WHAT THE EXERCISE ASKS: Transcribe, exactly as they appear, only the lines from the one holding "(contactInsert ε i j (ω : V3) (zipConfig (xs, vs)) j).1" through the end of the entries below.

Collected data entries:

Segment Open

import Summits.AtomisticToContinuum.HydrodynamicLimit.Theses.JParityClosure
import Literature.MathematicalPhysics.KineticTheory.HardSphereCampbellAssembly
import Literature.MathematicalPhysics.KineticTheory.HardSphereEulerProofs
import Literature.MathematicalPhysics.KineticTheory.MetropolisOddStatistic
import Summits.AtomisticToContinuum.HydrodynamicLimit.Theorems.OddContactSymmetry.Negative.VelocityHoleWeight
import HarnessLib

/-!
# The bare Metropolis weight at an inserted contact configuration (A1 of the P4 assembly)

Crux `JParityClosure.OddContactSymmetry` (stmt-AtomisticToContinuum-17722), line `KineticSlabSketch`,
registered stub `stub_metroWeight_contactInsert` (piece A1 of the assembly of P4 `stub_maxwellDefectFlux`).

For the configuration `w = contactInsert ε i j ω (zipConfig (xs, vs))` (particle `i` re-inserted at contact
with particle `j` in the unit direction `ω`, `0 < ε < 1/2`, `i ≠ j`), the bare Metropolis weight
`metroOddMark σ N 1 1 1 r ϑ 0 w i j = min(1, e^{−F})` of the crux is written in the weighted-Gaussian-KDE form
consumed by the velocity-level bound K1: the four mollified one-particle laws `hm(xᵢ, u)` entering the surprisal
jump `F` are the finite sums `Σ_k p_k φ_{ϑ²}(u − v_k)` with the configuration-dependent weights
`p_k = (N+1)⁻¹ · 3/(π r³) · max(1 − dist(x_k, xᵢ)/r, 0)` (`integral_empiricalMeasure`, `hMoll_eq_sum`), the
velocities of `w` are the `vs k` (`contactInsert_vel`, `zipConfig_apply`), and the pre-collisional pair is
`reflectVel ω (vs i, vs j)` because the minimal-image separation of the inserted pair is exactly `εω`
(`sepVec_contactInsert`) and the reflection law only sees the line spanned by the impact direction
(`reflectVel_smul`).  Pure rewriting; no analysis.
-/

noncomputable section

open scoped BigOperators Classical InnerProductSpace ENNReal Topology
open Set MeasureTheory Filter
open Literature.Analysis.FluidPDE Literature.MathematicalPhysics.KineticTheory

namespace Summit.AtomisticToContinuum.HydrodynamicLimit.Theorems.OddContactSymmetryKineticSlab

/-- The `(r, ϑ)`-mollified empirical one-particle law of a configuration `w` read at `x₀`, as a weighted Gaussian
KDE: `hm(x₀, u) = Σ_k p_k φ_{ϑ²}(u − v_k)` with `p_k = (N+1)⁻¹ · 3/(π r³) · max(1 − dist(x_k, x₀)/r, 0)`
(the factor `(N+1)⁻¹` of `hMoll_eq_sum` pushed into the weights). [folklore] -/
theorem hMoll_eq_sum_weights {N : ℕ} (w : Config (N + 1) (Fin 3) T3) (r ϑ : ℝ) (x₀ : T3) (u : V3) :
    ∫ q, 3 / (Real.pi * r ^ 3) * max (1 - Torus.euclidDist q.1 x₀ / r) 0 *
        localMaxwellian 1 (ϑ ^ 2) u q.2 ∂(empiricalMeasure w) =
      ∑ k, (((N : ℝ) + 1)⁻¹ * (3 / (Real.pi * r ^ 3) * max (1 - Torus.euclidDist (w k).1 x₀ / r) 0)) *
        localMaxwellian 1 (ϑ ^ 2) u (w k).2 := by
  rw [OddContactSymmetryNegative.hMoll_eq_sum, Finset.mul_sum]
  exact Finset.sum_congr rfl fun k _ => by ring

/-- **The bare Metropolis weight of a configuration in KDE form.**  For every configuration `z` and ordered pair
`(i, j)`, `metroOddMark σ N 1 1 1 r ϑ s z i j = min(1, e^{−F})` with
`F = log hm(v⁻) + log hm(w⁻) − log hm(vᵢ) − log hm(vⱼ)`, each `hm(u) = Σ_k p_k φ_{ϑ²}(u − v_k)` read at `xᵢ`
and `(v⁻, w⁻) = reflectVel (sepVec xᵢ xⱼ) (vᵢ, vⱼ)`. [folklore] -/
theorem metroOddMark_one_eq {σ : ℝ} {N : ℕ} (r ϑ s : ℝ) (z : Config (N + 1) (Fin 3) T3) (i j : Fin (N + 1)) :
    metroOddMark σ N (fun _ => 1) (fun _ => 1) (fun _ => 1) r ϑ s z i j =
      min 1 (Real.exp (-(
        Real.log (∑ k, (((N : ℝ) + 1)⁻¹ * (3 / (Real.pi * r ^ 3) *
            max (1 - Torus.euclidDist (z k).1 (z i).1 / r) 0)) *
            localMaxwellian 1 (ϑ ^ 2)
              (reflectVel ((Torus.geometry (Fin 3)).sepVec (z i).1 (z j).1) ((z i).2, (z j).2)).1 (z k).2) +
        Real.log (∑ k, (((N : ℝ) + 1)⁻¹ * (3 / (Real.pi * r ^ 3) *
            max (1 - Torus.euclidDist (z k).1 (z i).1 / r) 0)) *
            localMaxwellian 1 (ϑ ^ 2)
              (reflectVel ((Torus.geometry (Fin 3)).sepVec (z i).1 (z j).1) ((z i).2, (z j).2)).2 (z k).2) -
        Real.log (∑ k, (((N : ℝ) + 1)⁻¹ * (3 / (Real.pi * r ^ 3) *
            max (1 - Torus.euclidDist (z k).1 (z i).1 / r) 0)) *
            localMaxwellian 1 (ϑ ^ 2) (z i).2 (z k).2) -
        Real.log (∑ k, (((N : ℝ) + 1)⁻¹ * (3 / (Real.pi * r ^ 3) *
            max (1 - Torus.euclidDist (z k).1 (z i).1 / r) 0)) *
            localMaxwellian 1 (ϑ ^ 2) (z j).2 (z k).2)))) := by
  dsimp only [metroOddMark]
  simp only [one_mul, hMoll_eq_sum_weights]

/-- **A1: the Metropolis weight at an inserted contact configuration in the K1 (weighted Gaussian KDE) form.**
For `0 < ε < 1/2`, `i ≠ j`, a unit direction `ω`, positions `xs` and velocities `vs`, with
`w = contactInsert ε i j ω (zipConfig (xs, vs))`: `metroOddMark σ N 1 1 1 r ϑ 0 w i j = min(1, e^{−F})` where the four
mollified laws of `F` are the weighted Gaussian KDEs `Σ_k p_k φ_{ϑ²}(u − vs k)` with
`p_k = (N+1)⁻¹ · 3/(π r³) · max(1 − dist((w k).1, (w i).1)/r, 0)`, queried at
`u ∈ {(reflectVel ω (vs i, vs j)).1, (reflectVel ω (vs i, vs j)).2, vs i, vs j}` (the separation of the inserted pair
is `εω`, `sepVec_contactInsert`, and `reflectVel (εω) = reflectVel ω`, `reflectVel_smul`). [folklore] -/
theorem stub_metroWeight_contactInsert :
    ∀ {σ : ℝ} {N : ℕ} {ε : ℝ} (_hε : 0 < ε) (_hε2 : ε < 1 / 2) (r ϑ : ℝ) {i j : Fin (N + 1)} (_hij : i ≠ j)
    (ω : Metric.sphere (0 : V3) 1) (xs : Fin (N + 1) → T3) (vs : Fin (N + 1) → V3),
    metroOddMark σ N (fun _ => 1) (fun _ => 1) (fun _ => 1) r ϑ 0 (contactInsert ε i j (ω : V3) (zipConfig (xs, vs))) i j =
      min 1 (Real.exp (-(
        Real.log (∑ k, (((N : ℝ) + 1)⁻¹ * (3 / (Real.pi * r ^ 3) *
            max (1 - Torus.euclidDist ((contactInsert ε i j (ω : V3) (zipConfig (xs, vs))) k).1
              ((contactInsert ε i j (ω : V3) (zipConfig (xs, vs))) i).1 / r) 0)) *
            localMaxwellian 1 (ϑ ^ 2) (reflectVel (ω : V3) (vs i, vs j)).1 (vs k)) +
        Real.log (∑ k, (((N : ℝ) + 1)⁻¹ * (3 / (Real.pi * r ^ 3) *
            max (1 - Torus.euclidDist ((contactInsert ε i j (ω : V3) (zipConfig (xs, vs))) k).1
              ((contactInsert ε i j (ω : V3) (zipConfig (xs, vs))) i).1 / r) 0)) *
            localMaxwellian 1 (ϑ ^ 2) (reflectVel (ω : V3) (vs i, vs j)).2 (vs k)) -
        Real.log (∑ k, (((N : ℝ) + 1)⁻¹ * (3 / (Real.pi * r ^ 3) *
            max (1 - Torus.euclidDist ((contactInsert ε i j (ω : V3) (zipConfig (xs, vs))) k).1
              ((contactInsert ε i j (ω : V3) (zipConfig (xs, vs))) i).1 / r) 0)) *
            localMaxwellian 1 (ϑ ^ 2) (vs i) (vs k)) -
        Real.log (∑ k, (((N : ℝ) + 1)⁻¹ * (3 / (Real.pi * r ^ 3) *
            max (1 - Torus.euclidDist ((contactInsert ε i j (ω : V3) (zipConfig (xs, vs))) k).1
              ((contactInsert ε i j (ω : V3) (zipConfig (xs, vs))) i).1 / r) 0)) *
            localMaxwellian 1 (ϑ ^ 2) (vs j) (vs k))))) := by
  intro σ N ε hε hε2 r ϑ i j hij ω xs vs
  have hω : ‖(ω : V3)‖ = 1 := norm_eq_of_mem_sphere ω
  -- the separation of the inserted pair is `εω`, so the pre-collisional pair is `reflectVel ω (vs i, vs j)`
  have hsep : (Torus.geometry (Fin 3)).sepVec (contactInsert ε i j (ω : V3) (zipConfig (xs, vs)) i).1
      (contactInsert ε i j (ω : V3) (zipConfig (xs, vs)) j).1 = ε • (ω : V3) :=
    sepVec_contactInsert hε.le hε2 hij hω.le _
  rw [metroOddMark_one_eq, hsep, reflectVel_smul hε.ne']
  -- all velocities of the inserted configuration are the `vs k`
  simp only [contactInsert_vel, zipConfig_apply]

end Summit.AtomisticToContinuum.HydrodynamicLimit.Theorems.OddContactSymmetryKineticSlab

end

Segment Closed

EXERCISE RESULT:
      (contactInsert ε i j (ω : V3) (zipConfig (xs, vs)) j).1 = ε • (ω : V3) :=
    sepVec_contactInsert hε.le hε2 hij hω.le _
  rw [metroOddMark_one_eq, hsep, reflectVel_smul hε.ne']
  -- all velocities of the inserted configuration are the `vs k`
  simp only [contactInsert_vel, zipConfig_apply]

end Summit.AtomisticToContinuum.HydrodynamicLimit.Theorems.OddContactSymmetryKineticSlab

end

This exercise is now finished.